**Work required:**
Using the data below, return the stretch from the line that contains "are Noetherian), the" through the line that contains "quasi-excellent), its complement", both included, exactly as it stands and nothing beyond it.

----

import Mathlib.AlgebraicGeometry.IdealSheaf.Basic
import HarnessLib

/-!
# Support of a finite product of ideal sheaves

Support file for crux stmt-ResolutionOfSingularities-15315
(`FrobeniusLadder.FInjectiveMacaulayfication`, line `Sketch`, seat c6): stub
`stub_supportFinsetProd`.

The surgery glue of the F-injective Macaulayfication line blows up the product
`∏_{b ∈ T} J b` of finitely many point-supported centres and needs
`supp (∏_{b ∈ T} J b) = ⋃_{b ∈ T} supp (J b)`.

Proof: induction on the finset. The empty product is `1 = ⊤`
(`Scheme.IdealSheafData.one_eq_top`), whose support is `⊥ = ∅`
(`Scheme.IdealSheafData.support_top`), and the empty union is `∅`; the insertion step is
`Finset.prod_insert`, the multiplicativity `(I * J).support = I.support ⊔ J.support`
(`Scheme.IdealSheafData.support_mul`) and `Finset.set_biUnion_insert`.

References: folklore bookkeeping over Mathlib's `Scheme.IdealSheafData` API (the
`IdemCommSemiring` structure and `support`); no definition is declared. [folklore]
-/

-- single-problem summit: the doubled namespace component `ResolutionOfSingularities` is forced
set_option linter.dupNamespace false

noncomputable section

namespace Summit.ResolutionOfSingularities.ResolutionOfSingularities.Theorems.FInjectiveMacaulayfication.SupportFinsetProd

open AlgebraicGeometry CategoryTheory

/-- **Support of a finite product of ideal sheaves.** For a scheme `X` and a finite family
`J i`, `i ∈ s`, of ideal sheaves on `X`, the support of the product `∏ i ∈ s, J i` is the union
of the supports of the factors. [folklore] -/
theorem stub_supportFinsetProd : ∀ (X : Scheme.{0}) (T : Type) (s : Finset T) (J : T → X.IdealSheafData),
    ((∏ i ∈ s, J i).support : Set X) = ⋃ i ∈ s, ((J i).support : Set X) := by
  intro X T s J
  classical
  induction s using Finset.induction_on with
  | empty =>
    rw [Finset.prod_empty, Scheme.IdealSheafData.one_eq_top, Scheme.IdealSheafData.support_top,
      TopologicalSpace.Closeds.coe_bot]
    simp
  | insert a s ha ih =>
    rw [Finset.prod_insert ha, Scheme.IdealSheafData.support_mul,
      TopologicalSpace.Closeds.coe_sup, ih, Finset.set_biUnion_insert]

end Summit.ResolutionOfSingularities.ResolutionOfSingularities.Theorems.FInjectiveMacaulayfication.SupportFinsetProd

end
import Literature.AlgebraicGeometry.Resolution.PrincipalizationToResolution
import Literature.AlgebraicGeometry.Resolution.RegularLocusOpen
import Literature.AlgebraicGeometry.Resolution.ExcellentRingsFieldProofs
import Literature.AlgebraicGeometry.Resolution.RegularLocalRingsFlatDescent

/-!
# Flat charts by regular schemes along a fibre of a proper birational morphism resolve a neighbourhood

Crux `ProductDescent` (stmt-ResolutionOfSingularities-15231), line `vertical-lines`, stub
`stub_resolutionOfFlatCharts`.

Setting: `X` locally of finite type over `𝔽_p = ZMod p`, `x ∈ X`, `g : U' → X` proper and
birational, and every point `u'` of the fibre `g⁻¹(x)` is the image `a(v)` of a point `v` with
regular local ring `𝒪_{V,v}` under a flat morphism `a : V → U'`. Conclusion: some open `U₁ ∋ x`
of `X` has a resolution of singularities.

Proof.
* `U'` is locally of finite type over `𝔽_p` (`g ≫ f`), hence locally Noetherian, so its stalks
  are Noetherian local rings; the stalk map of `a` at `v` is a flat local homomorphism
  `𝒪_{U',u'} → 𝒪_{V,v}` into a regular local ring, so `𝒪_{U',u'}` is regular (Matsumura,
  Thm. 23.7 (i), in tree: `IsRegularLocalRing.of_flat_ringHom`). Thus `g⁻¹(x) ⊆ Reg U'`.
* `Reg U'` is open (`isOpen_regularLocus_of_locallyOfFiniteType` over the quasi-excellent
  `Spec 𝔽_p`, `Stacks07QW_field_holds`), so `S = U' ∖ Reg U'` is closed, and `g(S)` is closed
  (`g` is universally closed) and misses `x`.
* Over `U₁ = X ∖ g(S) ∋ x` the restriction `g ∣_ U₁ : g⁻¹(U₁) → U₁` is proper, birational
  (`IsBirational.morphismRestrict`), and its source is regular: the points of `g⁻¹(U₁)` lie in
  `Reg U'` and the stalks of the open subscheme are those of `U'`.
-/

noncomputable section

set_option linter.dupNamespace false

open CategoryTheory CategoryTheory.Limits AlgebraicGeometry Literature.AlgebraicGeometry.Resolution

namespace Summit.ResolutionOfSingularities.ResolutionOfSingularities.Theorems.ProductDescent.VerticalLines

/-- **Flat descent of regularity at a point** (Matsumura, Thm. 23.7 (i), scheme form): if
`a : V → U'` is flat, `U'` is locally Noetherian and `𝒪_{V,v}` is a regular local ring, then
`𝒪_{U',a(v)}` is a regular local ring — the stalk map `𝒪_{U',a(v)} → 𝒪_{V,v}` is a flat local
homomorphism of Noetherian local rings. [cite: Matsumura1987, Thm. 23.7 (i)] -/
theorem flatCharts_isRegularLocalRing_stalk {V U' : Scheme.{0}} (a : V ⟶ U') [Flat a]
    [IsLocallyNoetherian U'] (v : V) [IsRegularLocalRing (V.presheaf.stalk v)] :
    IsRegularLocalRing (U'.presheaf.stalk (a.base v)) :=
  IsRegularLocalRing.of_flat_ringHom (a.stalkMap v).hom (Flat.stalkMap a v)

/-- The fibre of `g` over `x` lies in the regular locus of `U'` as soon as each of its points is
the image of a regular-stalk point under a flat morphism (`U'` locally Noetherian).
[cite: Matsumura1987, Thm. 23.7 (i)] -/
theorem flatCharts_fibre_subset_regularLocus {U' X : Scheme.{0}} (g : U' ⟶ X)
    [IsLocallyNoetherian U'] (x : X)
    (hcharts : ∀ u' : U', g.base u' = x → ∃ (V : Scheme.{0}) (a : V ⟶ U') (v : V),
      Flat a ∧ a.base v = u' ∧ IsRegularLocalRing (V.presheaf.stalk v)) :
    ∀ u' : U', g.base u' = x → u' ∈ Scheme.regularLocus U' := by
  intro u' hu'
  obtain ⟨V, a, v, ha, hav, hv⟩ := hcharts u' hu'
  subst hav
  exact flatCharts_isRegularLocalRing_stalk a v

/-- **Restricting a proper birational morphism with regular-locus control gives a resolution.**
If `g : U' → X` is proper birational, `Reg U'` is open, and `U₁ ⊆ X` is an open all of whose
`g`-preimage lies in `Reg U'`, then `g ∣_ U₁` is a resolution of `U₁`. [folklore] -/
theorem flatCharts_isResolution_morphismRestrict {U' X : Scheme.{0}} (g : U' ⟶ X) [IsProper g]
    (hb : IsBirational g) (U₁ : X.Opens)
    (hU₁ : ∀ u' : U', g.base u' ∈ U₁ → u' ∈ Scheme.regularLocus U') :
    IsResolution (g ∣_ U₁) := by
  refine ⟨inferInstance, hb.morphismRestrict U₁, ?_⟩
  intro z
  have hz : (g ⁻¹ᵁ U₁).ι.base z ∈ Scheme.regularLocus U' := hU₁ _ z.2
  have hreg : IsRegularLocalRing (U'.presheaf.stalk ((g ⁻¹ᵁ U₁).ι.base z)) := hz
  exact IsRegularLocalRing.of_ringEquiv (asIso ((g ⁻¹ᵁ U₁).ι.stalkMap z)).commRingCatIsoToRingEquiv

/-- **Flat charts by regular schemes along a fibre of a proper birational morphism give a
resolution of a neighbourhood.** `X` locally of finite type over `𝔽_p`, `g : U' → X` proper
birational; if every `u' ∈ g⁻¹(x)` is `a(v)` for a morphism `a : V → U'` flat (on `V`) with
`𝒪_{V,v}` regular, then `𝒪_{U',u'}` is regular (Matsumura 23.7 (i):
`IsRegularLocalRing.of_flat_ringHom` with `Flat.stalkMap`; stalks of `U'` are Noetherian), the
regular locus of `U'` is open (`isOpen_regularLocus_of_locallyOfFiniteType`, `Spec 𝔽_p`
quasi-excellent), its complement has closed image not containing `x` (`g` universally closed),
and over the complementary open `U₁ ∋ x` the restriction `g ∣_ U₁` is proper, birational
(`IsBirational.morphismRestrict`) with regular source. [cite: Matsumura1987, Thm. 23.7 (i)] -/
theorem stub_resolutionOfFlatCharts :
    ∀ p : ℕ, p.Prime → ∀ (X : Scheme.{0}) (f : X ⟶ Spec (.of (ZMod p))),
      LocallyOfFiniteType f → ∀ (x : X) (U' : Scheme.{0}) (g : U' ⟶ X),
      IsProper g → IsBirational g →
      (∀ u' : U', g.base u' = x → ∃ (V : Scheme.{0}) (a : V ⟶ U') (v : V),
          Flat a ∧ a.base v = u' ∧ IsRegularLocalRing (V.presheaf.stalk v)) →
      ∃ U₁ : X.Opens, x ∈ U₁ ∧ Scheme.HasResolution (U₁ : Scheme.{0}) := by
  intro p hp X f hf x U' g hg hb hcharts
  haveI : Fact p.Prime := ⟨hp⟩
  -- `U'` is locally of finite type over `𝔽_p`, hence locally Noetherian
  haveI : IsLocallyNoetherian U' := LocallyOfFiniteType.isLocallyNoetherian (g ≫ f)
  -- the regular locus of `U'` is open (`Spec 𝔽_p` is quasi-excellent)
  have hk : Scheme.IsQuasiExcellent (Spec (.of (ZMod p))) :=
    Scheme.isQuasiExcellent_of_locallyOfFiniteType Stacks07QW_field_holds (𝟙 (Spec (.of (ZMod p))))
  have hopen : IsOpen (Scheme.regularLocus U') :=
    isOpen_regularLocus_of_locallyOfFiniteType (g ≫ f) hk
  -- the fibre over `x` lies in the regular locus (flat descent of regularity)
  have hfib := flatCharts_fibre_subset_regularLocus g x hcharts
  -- the image of the singular locus is closed and misses `x`
  have hgS : IsClosed (g.base '' (Scheme.regularLocus U')ᶜ) :=
    g.isClosedMap _ hopen.isClosed_compl
  let U₁ : X.Opens := ⟨(g.base '' (Scheme.regularLocus U')ᶜ)ᶜ, hgS.isOpen_compl⟩
  have hxU₁ : x ∈ U₁ := by
    rintro ⟨u', hu'S, hu'x⟩
    exact hu'S (hfib u' hu'x)
  have hU₁ : ∀ u' : U', g.base u' ∈ U₁ → u' ∈ Scheme.regularLocus U' := by
    intro u' hu'
    by_contra h
    exact hu' ⟨u', h, rfl⟩
  exact ⟨U₁, hxU₁, _, g ∣_ U₁, flatCharts_isResolution_morphismRestrict g hb U₁ hU₁⟩

end Summit.ResolutionOfSingularities.ResolutionOfSingularities.Theorems.ProductDescent.VerticalLines

end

----

**Solution for this exercise:**
`IsRegularLocalRing.of_flat_ringHom` with `Flat.stalkMap`; stalks of `U'` are Noetherian), the
regular locus of `U'` is open (`isOpen_regularLocus_of_locallyOfFiniteType`, `Spec 𝔽_p`
quasi-excellent), its complement has closed image not containing `x` (`g` universally closed),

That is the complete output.